-- ENTRIES PROVIDED follows --
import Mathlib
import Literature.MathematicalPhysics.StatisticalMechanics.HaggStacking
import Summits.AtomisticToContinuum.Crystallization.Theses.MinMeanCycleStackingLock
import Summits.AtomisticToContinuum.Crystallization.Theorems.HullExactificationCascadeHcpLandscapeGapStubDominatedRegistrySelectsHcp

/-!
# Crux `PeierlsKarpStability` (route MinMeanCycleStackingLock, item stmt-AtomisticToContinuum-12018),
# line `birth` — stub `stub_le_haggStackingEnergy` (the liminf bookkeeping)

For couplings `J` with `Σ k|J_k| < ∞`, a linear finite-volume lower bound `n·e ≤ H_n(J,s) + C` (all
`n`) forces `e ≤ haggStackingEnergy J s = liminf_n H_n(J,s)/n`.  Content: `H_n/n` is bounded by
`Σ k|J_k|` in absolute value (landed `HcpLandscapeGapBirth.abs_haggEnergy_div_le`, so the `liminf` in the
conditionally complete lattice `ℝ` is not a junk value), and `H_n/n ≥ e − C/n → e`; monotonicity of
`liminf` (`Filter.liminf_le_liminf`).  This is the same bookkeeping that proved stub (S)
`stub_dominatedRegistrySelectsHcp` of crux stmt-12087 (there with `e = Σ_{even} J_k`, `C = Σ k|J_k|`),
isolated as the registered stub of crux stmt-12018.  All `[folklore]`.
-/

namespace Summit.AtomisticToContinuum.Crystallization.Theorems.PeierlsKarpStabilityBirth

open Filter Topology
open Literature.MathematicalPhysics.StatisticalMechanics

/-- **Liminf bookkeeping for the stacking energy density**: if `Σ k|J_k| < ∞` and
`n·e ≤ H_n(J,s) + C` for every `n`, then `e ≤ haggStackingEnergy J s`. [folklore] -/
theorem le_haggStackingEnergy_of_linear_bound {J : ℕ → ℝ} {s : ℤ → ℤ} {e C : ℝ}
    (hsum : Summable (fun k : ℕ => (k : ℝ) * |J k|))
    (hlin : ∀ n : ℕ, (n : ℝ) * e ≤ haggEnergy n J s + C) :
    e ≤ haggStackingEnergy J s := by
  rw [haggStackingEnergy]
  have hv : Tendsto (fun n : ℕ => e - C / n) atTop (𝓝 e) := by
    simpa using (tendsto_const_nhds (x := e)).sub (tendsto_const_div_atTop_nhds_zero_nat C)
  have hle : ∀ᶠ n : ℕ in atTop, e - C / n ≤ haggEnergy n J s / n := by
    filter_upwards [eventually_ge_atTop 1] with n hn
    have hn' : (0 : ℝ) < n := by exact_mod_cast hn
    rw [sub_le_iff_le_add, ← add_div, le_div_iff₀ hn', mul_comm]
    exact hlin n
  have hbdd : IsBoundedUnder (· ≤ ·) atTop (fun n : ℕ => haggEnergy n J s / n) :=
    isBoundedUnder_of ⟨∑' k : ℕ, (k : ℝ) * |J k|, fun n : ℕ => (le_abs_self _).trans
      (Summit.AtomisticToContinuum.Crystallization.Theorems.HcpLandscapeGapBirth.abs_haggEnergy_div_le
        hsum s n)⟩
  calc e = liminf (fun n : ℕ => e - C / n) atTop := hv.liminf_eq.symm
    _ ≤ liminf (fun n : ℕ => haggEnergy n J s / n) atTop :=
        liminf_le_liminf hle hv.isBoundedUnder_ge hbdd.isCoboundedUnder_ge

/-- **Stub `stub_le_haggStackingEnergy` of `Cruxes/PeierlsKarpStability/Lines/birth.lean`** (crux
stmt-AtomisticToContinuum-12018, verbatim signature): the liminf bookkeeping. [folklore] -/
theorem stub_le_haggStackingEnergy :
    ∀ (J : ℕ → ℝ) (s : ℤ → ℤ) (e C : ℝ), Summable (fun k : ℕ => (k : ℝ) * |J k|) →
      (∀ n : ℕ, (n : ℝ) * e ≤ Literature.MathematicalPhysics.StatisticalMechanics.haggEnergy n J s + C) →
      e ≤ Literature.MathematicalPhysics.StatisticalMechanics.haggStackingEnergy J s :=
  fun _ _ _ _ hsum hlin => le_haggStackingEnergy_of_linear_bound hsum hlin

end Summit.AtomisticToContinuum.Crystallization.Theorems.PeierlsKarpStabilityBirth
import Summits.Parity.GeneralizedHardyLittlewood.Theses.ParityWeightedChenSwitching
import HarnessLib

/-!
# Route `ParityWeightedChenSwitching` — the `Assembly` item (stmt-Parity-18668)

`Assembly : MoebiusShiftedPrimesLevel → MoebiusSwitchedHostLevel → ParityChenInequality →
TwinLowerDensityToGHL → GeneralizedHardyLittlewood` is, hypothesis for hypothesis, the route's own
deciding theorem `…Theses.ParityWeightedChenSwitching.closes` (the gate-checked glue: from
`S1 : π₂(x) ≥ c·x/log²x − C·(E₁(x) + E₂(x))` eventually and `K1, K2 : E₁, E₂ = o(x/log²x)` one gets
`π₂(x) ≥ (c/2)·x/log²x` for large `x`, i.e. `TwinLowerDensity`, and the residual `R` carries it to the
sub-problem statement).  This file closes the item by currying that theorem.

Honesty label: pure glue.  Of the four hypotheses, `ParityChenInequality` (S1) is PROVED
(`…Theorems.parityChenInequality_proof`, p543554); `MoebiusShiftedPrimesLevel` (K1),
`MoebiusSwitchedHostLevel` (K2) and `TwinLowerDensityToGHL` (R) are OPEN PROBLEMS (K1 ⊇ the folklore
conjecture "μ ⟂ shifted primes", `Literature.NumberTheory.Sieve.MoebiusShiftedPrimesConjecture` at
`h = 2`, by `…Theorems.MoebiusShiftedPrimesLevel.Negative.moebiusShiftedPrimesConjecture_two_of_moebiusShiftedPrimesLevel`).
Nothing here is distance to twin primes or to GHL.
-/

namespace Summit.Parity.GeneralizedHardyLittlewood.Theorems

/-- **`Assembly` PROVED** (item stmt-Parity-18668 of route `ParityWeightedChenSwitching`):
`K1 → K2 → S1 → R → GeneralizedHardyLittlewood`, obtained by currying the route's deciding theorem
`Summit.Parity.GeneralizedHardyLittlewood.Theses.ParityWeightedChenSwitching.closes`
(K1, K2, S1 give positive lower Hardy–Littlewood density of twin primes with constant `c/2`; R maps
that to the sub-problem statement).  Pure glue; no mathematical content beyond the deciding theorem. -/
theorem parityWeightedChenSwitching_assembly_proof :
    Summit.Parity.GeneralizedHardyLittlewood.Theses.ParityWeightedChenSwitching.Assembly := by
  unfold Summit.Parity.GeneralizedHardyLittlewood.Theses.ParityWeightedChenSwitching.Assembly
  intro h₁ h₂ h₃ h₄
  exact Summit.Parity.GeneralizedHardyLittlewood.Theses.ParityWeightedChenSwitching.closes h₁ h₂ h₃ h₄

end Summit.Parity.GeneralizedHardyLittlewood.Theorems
-- ENTRIES PROVIDED concluded --
• [YOUR OBJECTIVE]:
Once you have read the records above, write them all out exactly.

• [ANSWER TO THIS TASK]:
import Mathlib
import Literature.MathematicalPhysics.StatisticalMechanics.HaggStacking
import Summits.AtomisticToContinuum.Crystallization.Theses.MinMeanCycleStackingLock
import Summits.AtomisticToContinuum.Crystallization.Theorems.HullExactificationCascadeHcpLandscapeGapStubDominatedRegistrySelectsHcp

/-!
# Crux `PeierlsKarpStability` (route MinMeanCycleStackingLock, item stmt-AtomisticToContinuum-12018),
# line `birth` — stub `stub_le_haggStackingEnergy` (the liminf bookkeeping)

For couplings `J` with `Σ k|J_k| < ∞`, a linear finite-volume lower bound `n·e ≤ H_n(J,s) + C` (all
`n`) forces `e ≤ haggStackingEnergy J s = liminf_n H_n(J,s)/n`.  Content: `H_n/n` is bounded by
`Σ k|J_k|` in absolute value (landed `HcpLandscapeGapBirth.abs_haggEnergy_div_le`, so the `liminf` in the
conditionally complete lattice `ℝ` is not a junk value), and `H_n/n ≥ e − C/n → e`; monotonicity of
`liminf` (`Filter.liminf_le_liminf`).  This is the same bookkeeping that proved stub (S)
`stub_dominatedRegistrySelectsHcp` of crux stmt-12087 (there with `e = Σ_{even} J_k`, `C = Σ k|J_k|`),
isolated as the registered stub of crux stmt-12018.  All `[folklore]`.
-/

namespace Summit.AtomisticToContinuum.Crystallization.Theorems.PeierlsKarpStabilityBirth

open Filter Topology
open Literature.MathematicalPhysics.StatisticalMechanics

/-- **Liminf bookkeeping for the stacking energy density**: if `Σ k|J_k| < ∞` and
`n·e ≤ H_n(J,s) + C` for every `n`, then `e ≤ haggStackingEnergy J s`. [folklore] -/
theorem le_haggStackingEnergy_of_linear_bound {J : ℕ → ℝ} {s : ℤ → ℤ} {e C : ℝ}
    (hsum : Summable (fun k : ℕ => (k : ℝ) * |J k|))
    (hlin : ∀ n : ℕ, (n : ℝ) * e ≤ haggEnergy n J s + C) :
    e ≤ haggStackingEnergy J s := by
  rw [haggStackingEnergy]
  have hv : Tendsto (fun n : ℕ => e - C / n) atTop (𝓝 e) := by
    simpa using (tendsto_const_nhds (x := e)).sub (tendsto_const_div_atTop_nhds_zero_nat C)
  have hle : ∀ᶠ n : ℕ in atTop, e - C / n ≤ haggEnergy n J s / n := by
    filter_upwards [eventually_ge_atTop 1] with n hn
    have hn' : (0 : ℝ) < n := by exact_mod_cast hn
    rw [sub_le_iff_le_add, ← add_div, le_div_iff₀ hn', mul_comm]
    exact hlin n
  have hbdd : IsBoundedUnder (· ≤ ·) atTop (fun n : ℕ => haggEnergy n J s / n) :=
    isBoundedUnder_of ⟨∑' k : ℕ, (k : ℝ) * |J k|, fun n : ℕ => (le_abs_self _).trans
      (Summit.AtomisticToContinuum.Crystallization.Theorems.HcpLandscapeGapBirth.abs_haggEnergy_div_le
        hsum s n)⟩
  calc e = liminf (fun n : ℕ => e - C / n) atTop := hv.liminf_eq.symm
    _ ≤ liminf (fun n : ℕ => haggEnergy n J s / n) atTop :=
        liminf_le_liminf hle hv.isBoundedUnder_ge hbdd.isCoboundedUnder_ge

/-- **Stub `stub_le_haggStackingEnergy` of `Cruxes/PeierlsKarpStability/Lines/birth.lean`** (crux
stmt-AtomisticToContinuum-12018, verbatim signature): the liminf bookkeeping. [folklore] -/
theorem stub_le_haggStackingEnergy :
    ∀ (J : ℕ → ℝ) (s : ℤ → ℤ) (e C : ℝ), Summable (fun k : ℕ => (k : ℝ) * |J k|) →
      (∀ n : ℕ, (n : ℝ) * e ≤ Literature.MathematicalPhysics.StatisticalMechanics.haggEnergy n J s + C) →
      e ≤ Literature.MathematicalPhysics.StatisticalMechanics.haggStackingEnergy J s :=
  fun _ _ _ _ hsum hlin => le_haggStackingEnergy_of_linear_bound hsum hlin

end Summit.AtomisticToContinuum.Crystallization.Theorems.PeierlsKarpStabilityBirth
import Summits.Parity.GeneralizedHardyLittlewood.Theses.ParityWeightedChenSwitching
import HarnessLib

/-!
# Route `ParityWeightedChenSwitching` — the `Assembly` item (stmt-Parity-18668)

`Assembly : MoebiusShiftedPrimesLevel → MoebiusSwitchedHostLevel → ParityChenInequality →
TwinLowerDensityToGHL → GeneralizedHardyLittlewood` is, hypothesis for hypothesis, the route's own
deciding theorem `…Theses.ParityWeightedChenSwitching.closes` (the gate-checked glue: from
`S1 : π₂(x) ≥ c·x/log²x − C·(E₁(x) + E₂(x))` eventually and `K1, K2 : E₁, E₂ = o(x/log²x)` one gets
`π₂(x) ≥ (c/2)·x/log²x` for large `x`, i.e. `TwinLowerDensity`, and the residual `R` carries it to the
sub-problem statement).  This file closes the item by currying that theorem.

Honesty label: pure glue.  Of the four hypotheses, `ParityChenInequality` (S1) is PROVED
(`…Theorems.parityChenInequality_proof`, p543554); `MoebiusShiftedPrimesLevel` (K1),
`MoebiusSwitchedHostLevel` (K2) and `TwinLowerDensityToGHL` (R) are OPEN PROBLEMS (K1 ⊇ the folklore
conjecture "μ ⟂ shifted primes", `Literature.NumberTheory.Sieve.MoebiusShiftedPrimesConjecture` at
`h = 2`, by `…Theorems.MoebiusShiftedPrimesLevel.Negative.moebiusShiftedPrimesConjecture_two_of_moebiusShiftedPrimesLevel`).
Nothing here is distance to twin primes or to GHL.
-/

namespace Summit.Parity.GeneralizedHardyLittlewood.Theorems

/-- **`Assembly` PROVED** (item stmt-Parity-18668 of route `ParityWeightedChenSwitching`):
`K1 → K2 → S1 → R → GeneralizedHardyLittlewood`, obtained by currying the route's deciding theorem
`Summit.Parity.GeneralizedHardyLittlewood.Theses.ParityWeightedChenSwitching.closes`
(K1, K2, S1 give positive lower Hardy–Littlewood density of twin primes with constant `c/2`; R maps
that to the sub-problem statement).  Pure glue; no mathematical content beyond the deciding theorem. -/
theorem parityWeightedChenSwitching_assembly_proof :
    Summit.Parity.GeneralizedHardyLittlewood.Theses.ParityWeightedChenSwitching.Assembly := by
  unfold Summit.Parity.GeneralizedHardyLittlewood.Theses.ParityWeightedChenSwitching.Assembly
  intro h₁ h₂ h₃ h₄
  exact Summit.Parity.GeneralizedHardyLittlewood.Theses.ParityWeightedChenSwitching.closes h₁ h₂ h₃ h₄

end Summit.Parity.GeneralizedHardyLittlewood.Theorems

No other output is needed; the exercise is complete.